→ ABOUT THIS TASK
In the records below, find the line with "(hcont : Continuous" and the line with "(v : HeightOneSpectrum (𝓞 ↥(maximalRealSubfield L))) (hns"; return exactly those lines and every line between them.

→ Collected data entries
import Literature.NumberTheory.Rogawski1990.CMThetaDockingClausesTest                      -- ★ T-1 p840296 (F0P2-p01 (g9)): `CMThetaDockingClausesTest` (hypothesis = (13.1.4) ON TEST FUNCTIONS)
import Literature.NumberTheory.Rogawski1990.CMLocalAPacketMembers                          -- ★ `KeysCaseTwoLabels`, `Gqs`
import Literature.NumberTheory.GelbartRogawski1991.XiLocalPacketNonsplitThetaPair          -- ★ letter #75-loc `xiLocalPacket_nonsplit_isThetaPair` (a HYPOTHESIS here; ★ p829745 ∕ p839396 prove it)
import HarnessLib

/-!
# Crux `H413`, programme P2 — glueᵀ: every member of a non-split local packet `⟨πⁿ ∘ e, πˢ⟩` whose `πˢ` completes `πⁿ ∘ e` in (13.1.4) ON TEST FUNCTIONS is a CM theta type
# (the Test-function twin of ★ `F0P2oD7alphaMembersThetaClass.d7alpha_members_thetaClass`, PACKET-LEVEL so that it does not wait for the record family's `hCM` re-typing)

Cell `hodgecm-mathlib` (D-0151), FLOOR 0, crux item H413 = stmt-HodgeConjecture-24833, programme P2; seat F0P2-p06 (g5), 2026-09-01; desk F0P2-plan (g9) 02:46:15Z (T-iv)
«glueᵀ `F0P2oD7alphaMembersThetaClassTest` to p06»; LEAD F0P3a-plan (g9) WORD T8-21, director s759.  THEOREMS ONLY (no `def`, no named fact, no `sorry`);
`--supports stmt-HodgeConjecture-24833`.  HONEST LABEL: HC_CM is proved only modulo the printed citations until rung 0 closes; nothing here proves a letter.

WHY PACKET-LEVEL.  The pre-repair glue ★ `d7alpha_members_thetaClass` reads the packet of record ★ `F0P3XiPacketFamilyOfRecord.xiPacketFamilyOfRecord … hCM ξ v`, whose parameter
`hCM` produces the OLD clause `CMNonsplitCharIdentityAt` ((13.1.4) over all bare functions — print-false as typed, F0P3b-plan (g11) ∕ ★ p840152 ∕ ★ p840179); its Test re-typing
(T8-21 R4: `hCM` over ★ `CMNonsplitCharIdentityAtTest`, or the desk's D19 (2)(w-b) «supercuspidal partner DATA `hSC`») is in flux.  The mathematics of the glue needs only the SHAPE
of the record at a non-split `v` — `⟨πⁿ ∘ e, some πˢ⟩` with `(π², πⁿ)` the Keys labels, `πˢ` supercuspidal, `πˢ ≠ πⁿ ∘ e`, and the (13.1.4) identity ON TEST FUNCTIONS for
`⟨πⁿ ∘ e, some πˢ⟩` — so it is stated here for THAT packet directly; whichever record family the repair lands instantiates it by `intro`∕`exact` with its own `_of_nonsplit`
read-back and accessors (`.πs_isSupercuspidal`, `.πs_ne`, `.charIdentityAtTest_πs`).

THE STATEMENT (`d7alpha_packet_members_thetaClassTest`).  Frame: CM `L`, hermitian `H` (`hH`, `hHd`), Rogawski's unitary `μω` on `ω_{L∕L⁺}`, local transfer data
`(Δ, mH, mG, νG, νH)`, local characters `ξloc`, a theta frame `ᵗ(c̄ g) H g = diag dV`, a one-dimensional automorphic `ξ` of `H`, a dictionary pair `(μ1, χ_f)` on the two DICTIONARY
equations of #76, a NON-SPLIT finite `v` with a Borel Haar `μZ` on `U(Φ₃)(L⁺_v) ⧸ Z`, a form congruence `e⁻¹ = cmDatumLocalCongr L v T ha h`, Keys labels `(π², πⁿ)` with `π²`
square-integrable and `πⁿ` not, a supercuspidal `πˢ ≠ πⁿ ∘ e` with `⟨πⁿ ∘ e, some πˢ⟩.CharIdentityAtTest …`.  HYPOTHESES BY NAME: `hLoc : xiLocalPacket_nonsplit_isThetaPair` (#75-loc,
★-proved p839396) and `hDock : CMThetaDockingClausesTest L H Δ mH mG νH νG ξ μω (ξloc ξ) e₁ dV hdV hdV0 g hg` (the CONTENTFUL dock: ⟸ (D-b)ᵀ + surjective matching by ★ p840326
`cmThetaDockingClausesTest_of_thetaWitness`).  CONCLUSION: every member `c ∈ ⟨πⁿ ∘ e, some πˢ⟩.members` is a CM theta type, `∃ ε, ThetaTypeAtCM L H e₁ dV hdV hdV0 g hg μ1 hμ1 χf ε v c`.
PROOF = the pre-repair proof verbatim: (n) `c = πⁿ ∘ e` is `hLoc`'s non-`L²` theta-type constituent (Keys: the non-`L²` constituent IS `πⁿ`); (s) `c = πˢ` is docked by `hDock`.

## References
- [Rogawski1990] J. Rogawski, *Automorphic Representations of Unitary Groups in Three Variables*, Ann. of Math. Stud. 123 — §12.2 (2) pp. 173–174; §13.1 Prop. 13.1.3 (d), Prop. 13.1.4 p. 199.
- [GelbartRogawski1991] S. Gelbart, J. Rogawski, Invent. Math. 105 (1991) — Lem. 5.1.2 p. 466; §1.4 pp. 450–451; Cor. 5.2.2 p. 467.
-/

set_option autoImplicit false
-- the mandated namespace has the single-problem summit's repeated segment (`HodgeConjecture.HodgeConjecture`)
set_option linter.dupNamespace false

noncomputable section

open NumberField IsDedekindDomain MeasureTheory Filter Topology
open scoped Matrix MatrixGroups

open Literature.NumberTheory Literature.NumberTheory.Automorphic Literature.NumberTheory.Automorphic.UnitaryGroup
open Literature.NumberTheory.Automorphic.IdeleClassGroup
open Literature.NumberTheory.Automorphic.Liu2021 Literature.NumberTheory.Automorphic.Liu2021.Def411WeilCarriers
open Literature.NumberTheory.Rogawski1990 Literature.NumberTheory.GaloisRepresentations
open Literature.NumberTheory.GelbartRogawski1991

namespace Summit.HodgeConjecture.HodgeConjecture.Cruxes.H413.F0P2oD7alphaMembersThetaClassTest

section Packet

variable (L : Type) [Field L] [NumberField L] [IsCMField L] (H : Matrix (Fin 3) (Fin 3) L)
  (hH : (H.map (cmConjRingHom L))ᵀ = H) (hHd : IsUnit H.det) (μω : HeckeCharacter L) (hμu : μω.IsUnitary)
  [∀ v : HeightOneSpectrum (𝓞 ↥(maximalRealSubfield L)), MeasurableSpace ((cmDatum L 3 H).Local v)]
  [∀ v : HeightOneSpectrum (𝓞 ↥(maximalRealSubfield L)),
    MeasurableSpace ((cmDatum L 2 (Matrix.of fun i j : Fin 2 => if i.val + j.val + 1 = 2 then (1 : L) else 0)).Local v ×
      (cmDatum L 1 (Matrix.of fun i j : Fin 1 => if i.val + j.val + 1 = 1 then (1 : L) else 0)).Local v)]
  [∀ (v : HeightOneSpectrum (𝓞 ↥(maximalRealSubfield L)))
      (a : ((cmDatum L 2 (Matrix.of fun i j : Fin 2 => if i.val + j.val + 1 = 2 then (1 : L) else 0)).Local v ×
        (cmDatum L 1 (Matrix.of fun i j : Fin 1 => if i.val + j.val + 1 = 1 then (1 : L) else 0)).Local v)),
    MeasurableSpace (((cmDatum L 2 (Matrix.of fun i j : Fin 2 => if i.val + j.val + 1 = 2 then (1 : L) else 0)).Local v ×
        (cmDatum L 1 (Matrix.of fun i j : Fin 1 => if i.val + j.val + 1 = 1 then (1 : L) else 0)).Local v) ⧸
      Subgroup.centralizer ({a} : Set ((cmDatum L 2 (Matrix.of fun i j : Fin 2 => if i.val + j.val + 1 = 2 then (1 : L) else 0)).Local v ×
        (cmDatum L 1 (Matrix.of fun i j : Fin 1 => if i.val + j.val + 1 = 1 then (1 : L) else 0)).Local v)))]
  [∀ (v : HeightOneSpectrum (𝓞 ↥(maximalRealSubfield L))) (γ : (cmDatum L 3 H).Local v),
    MeasurableSpace ((cmDatum L 3 H).Local v ⧸ Subgroup.centralizer ({γ} : Set ((cmDatum L 3 H).Local v)))]
  (Δ : ∀ v : HeightOneSpectrum (𝓞 ↥(maximalRealSubfield L)), LocalTransferFactor L H v)
  (mH : ∀ v : HeightOneSpectrum (𝓞 ↥(maximalRealSubfield L)),
    OrbitalMeasureFamily ((cmDatum L 2 (Matrix.of fun i j : Fin 2 => if i.val + j.val + 1 = 2 then (1 : L) else 0)).Local v ×
      (cmDatum L 1 (Matrix.of fun i j : Fin 1 => if i.val + j.val + 1 = 1 then (1 : L) else 0)).Local v))
  (mG : ∀ v : HeightOneSpectrum (𝓞 ↥(maximalRealSubfield L)), OrbitalMeasureFamily ((cmDatum L 3 H).Local v))
  (νG : ∀ v : HeightOneSpectrum (𝓞 ↥(maximalRealSubfield L)), Measure ((cmDatum L 3 H).Local v))
  (νH : ∀ v : HeightOneSpectrum (𝓞 ↥(maximalRealSubfield L)),
    Measure ((cmDatum L 2 (Matrix.of fun i j : Fin 2 => if i.val + j.val + 1 = 2 then (1 : L) else 0)).Local v ×
      (cmDatum L 1 (Matrix.of fun i j : Fin 1 => if i.val + j.val + 1 = 1 then (1 : L) else 0)).Local v))
  (ξloc : OneDimAutRepH L → ∀ v : HeightOneSpectrum (𝓞 ↥(maximalRealSubfield L)),
    (cmDatum L 2 (Matrix.of fun i j : Fin 2 => if i.val + j.val + 1 = 2 then (1 : L) else 0)).Local v ×
      (cmDatum L 1 (Matrix.of fun i j : Fin 1 => if i.val + j.val + 1 = 1 then (1 : L) else 0)).Local v →* ℂˣ)

include hH hHd hμu in
set_option synthInstance.maxHeartbeats 400000 in
set_option maxHeartbeats 16000000 in
/-- **glueᵀ, PACKET LEVEL: every member of `⟨πⁿ ∘ e, some πˢ⟩` is a CM theta type**, for Keys labels `(π², πⁿ)` (`π²` square-integrable, `πⁿ` not), a supercuspidal
`πˢ ≠ πⁿ ∘ e` completing `πⁿ ∘ e` in (13.1.4) ON TEST FUNCTIONS, from the local theta dichotomy #75-loc (`hLoc`) and the Test theta-docking clause (`hDock`), at a dictionary
pair `(μ1, χ_f)` of `ξ`.  (n) `πⁿ ∘ e` is `hLoc`'s non-`L²` theta-type constituent (Keys: `JH(i_G(χ_ξ)) = {πⁿ, π²}`, `π²` is `L²`, so the non-`L²` constituent IS `πⁿ`); (s) `πˢ` is
docked by `hDock`.  The Test twin of ★ `F0P2oD7alphaMembersThetaClass.d7alpha_members_thetaClass`, decoupled from the record family's `hCM` parameter.
[cite: Rogawski1990, §12.2 (2) pp. 173–174; §13.1 Prop. 13.1.3 (d), Prop. 13.1.4 p. 199] [cite: GelbartRogawski1991, Lem. 5.1.2 p. 466; §1.4 pp. 450–451] -/
theorem d7alpha_packet_members_thetaClassTest
    (hLoc : Literature.NumberTheory.GelbartRogawski1991.xiLocalPacket_nonsplit_isThetaPair)
    {n' : ℕ} (e₁ : Fin 3 × Fin 1 ≃ Fin n') (dV : Fin 3 → L) (hdV : ∀ i, IsCMField.complexConj L (dV i) = dV i) (hdV0 : ∀ i, dV i ≠ 0) (g : GL (Fin 3) L)
    (hg : ((g : Matrix (Fin 3) (Fin 3) L).map (cmConjRingHom L))ᵀ * H * (g : Matrix (Fin 3) (Fin 3) L) = Matrix.diagonal dV)
    (ξ : OneDimAutRepH L)
    (hDock : CMThetaDockingClausesTest L H Δ mH mG νH νG ξ μω (ξloc ξ) e₁ dV hdV hdV0 g hg)
    (hμω : ∀ x : Literature.NumberTheory.GaloisRepresentations.ideleGroup ↥(maximalRealSubfield L),
        μω (AdeleRing.ideleBaseChange (↥(maximalRealSubfield L)) L x) = quadraticHeckeCharCM L x)
    (μ1 : Literature.NumberTheory.Automorphic.IdeleClassGroup L →ₜ* Circle) (hμ1 : IsConjugateSymplectic L μ1)
    (χf : UnitaryGroup.finAdelicOne (↥(maximalRealSubfield L)) L (IsCMField.complexConj L) →* ℂˣ)
    (hcont : Continuous χf) (hunit : ∀ z, ‖((χf z : ℂˣ) : ℂ)‖ = 1)
    -- DICTIONARY (μ): `μ̃1 = η̃⁻¹ · ψ̃⁻¹ · μω`, semi-locally at every finite place of `L⁺` (verbatim from #76)
    (hdμ : ∀ v : HeightOneSpectrum (𝓞 ↥(maximalRealSubfield L)),
        (toHeckeCharacter L μ1).semilocalComponent L v = (ξ.bcη⁻¹ * ξ.bcψ⁻¹ * μω).semilocalComponent L v)
    -- DICTIONARY (χ_f): `χ_f (z / z̄) = (ψ̃⁻¹ · (η̃⁻¹ ψ̃⁻¹ μω)²) ((1_∞, z))` for every finite idèle `z` of `L` (verbatim from #76)
    (hdχ : ∀ z : (FiniteAdeleRing (𝓞 L) L)ˣ,
        χf (finAdelicCheck (↥(maximalRealSubfield L)) L (IsCMField.complexConj L)
            (AlgEquiv.ext fun x => by rw [AlgEquiv.mul_apply, IsCMField.complexConj_apply_apply, AlgEquiv.one_apply]) z) =
          (ξ.bcψ⁻¹ * (ξ.bcη⁻¹ * ξ.bcψ⁻¹ * μω) ^ 2)
            (Units.map (N := AdeleRing (𝓞 L) L) (MonoidHom.inr (InfiniteAdeleRing L) (FiniteAdeleRing (𝓞 L) L)) z))
    (v : HeightOneSpectrum (𝓞 ↥(maximalRealSubfield L))) (hns : ∀ w : PlacesOver L v, IsCMField.complexConj L • w.1 = w.1)
    [MeasurableSpace (Gqs L v ⧸ Subgroup.center (Gqs L v))] [BorelSpace (Gqs L v ⧸ Subgroup.center (Gqs L v))]
    (μZ : Measure (Gqs L v ⧸ Subgroup.center (Gqs L v))) [μZ.IsHaarMeasure]
    -- the form congruence and the Keys labels at `v`
    (T : GL (Fin 3) (LocalRing L v)) (a : LocalRing L v) (ha : IsUnit a)
    (h : formCongr (conjLocal L (IsCMField.complexConj L) v) T (H.map (algebraMap L (LocalRing L v))) =
      a • (Matrix.of fun i j : Fin 3 => if i.val + j.val + 1 = 3 then (1 : L) else 0).map (algebraMap L (LocalRing L v)))
    (π2 πn : IrrClass (Gqs L v))
    (hK : KeysCaseTwoLabels L v (μω.semilocalComponent L v) (torusLocalComponent L (IsCMField.complexConj L) v ξ.η)
      (torusLocalComponent L (IsCMField.complexConj L) v ξ.ψ) π2 πn)
    (hs2 : π2.IsSquareIntegrable μZ) (hn : ¬ πn.IsSquareIntegrable μZ)
    -- the supercuspidal partner completing `πⁿ ∘ e` in (13.1.4) ON TEST FUNCTIONS
    (πs : IrrClass ((cmDatum L 3 H).Local v)) (hsc : πs.IsSupercuspidal) (hne : πs ≠ IrrClass.comap (cmDatumLocalCongr L v T ha h).symm πn)
    (hId : (⟨IrrClass.comap (cmDatumLocalCongr L v T ha h).symm πn, some πs⟩ : CMLocalAPacket L H v).CharIdentityAtTest L H v
      (fun c f => c.smoothTrace (νG v) f) (ξloc ξ v) (νH v) (Δ v) (mH v) (mG v))
    (c : IrrClass ((cmDatum L 3 H).Local v))
    (hc : c ∈ (⟨IrrClass.comap (cmDatumLocalCongr L v T ha h).symm πn, some πs⟩ : CMLocalAPacket L H v).members) :
    ∃ ε : (↥(maximalRealSubfield L))ˣ, ThetaTypeAtCM L H e₁ dV hdV hdV0 g hg μ1 hμ1 χf ε v c := by
  rw [LocalAPacket.mem_members_iff] at hc
  rcases hc with hcn | hcs
  · -- (n) the Keys member `πⁿ ∘ e`: it is `hLoc`'s non-L² theta-type constituent
    obtain ⟨εn, εs, x₀, πs', hconst, hnL2, hθn, -, -, -⟩ :=
      hLoc L H hH hHd e₁ dV hdV hdV0 g hg ξ μω hμu hμω μ1 hμ1 χf hcont hunit hdμ hdχ v hns T a ha h
    have hx₀ : x₀ = πn := by
      rcases (hK.2 x₀).1 hconst with h1 | h2
      · exact h1
      · exact absurd (h2 ▸ hs2) (hnL2 μZ)
    refine ⟨εn, ?_⟩
    rw [hx₀] at hθn
    rw [hcn]
    exact hθn
  · -- (s) the supercuspidal member completing (13.1.4) on test functions: docked by `hDock`
    have hcs' : c = πs := (Option.some_inj.1 hcs).symm
    subst hcs'
    exact hDock μ1 hμ1 χf hcont hunit hdμ hdχ v hns T a ha h μZ π2 πn hK hn _ hsc hne hId

end Packet

end Summit.HodgeConjecture.HodgeConjecture.Cruxes.H413.F0P2oD7alphaMembersThetaClassTest

end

→ RESPONSE TO THIS TASK
    (hcont : Continuous χf) (hunit : ∀ z, ‖((χf z : ℂˣ) : ℂ)‖ = 1)
    -- DICTIONARY (μ): `μ̃1 = η̃⁻¹ · ψ̃⁻¹ · μω`, semi-locally at every finite place of `L⁺` (verbatim from #76)
    (hdμ : ∀ v : HeightOneSpectrum (𝓞 ↥(maximalRealSubfield L)),
        (toHeckeCharacter L μ1).semilocalComponent L v = (ξ.bcη⁻¹ * ξ.bcψ⁻¹ * μω).semilocalComponent L v)
    -- DICTIONARY (χ_f): `χ_f (z / z̄) = (ψ̃⁻¹ · (η̃⁻¹ ψ̃⁻¹ μω)²) ((1_∞, z))` for every finite idèle `z` of `L` (verbatim from #76)
    (hdχ : ∀ z : (FiniteAdeleRing (𝓞 L) L)ˣ,
        χf (finAdelicCheck (↥(maximalRealSubfield L)) L (IsCMField.complexConj L)
            (AlgEquiv.ext fun x => by rw [AlgEquiv.mul_apply, IsCMField.complexConj_apply_apply, AlgEquiv.one_apply]) z) =
          (ξ.bcψ⁻¹ * (ξ.bcη⁻¹ * ξ.bcψ⁻¹ * μω) ^ 2)
            (Units.map (N := AdeleRing (𝓞 L) L) (MonoidHom.inr (InfiniteAdeleRing L) (FiniteAdeleRing (𝓞 L) L)) z))
    (v : HeightOneSpectrum (𝓞 ↥(maximalRealSubfield L))) (hns : ∀ w : PlacesOver L v, IsCMField.complexConj L • w.1 = w.1)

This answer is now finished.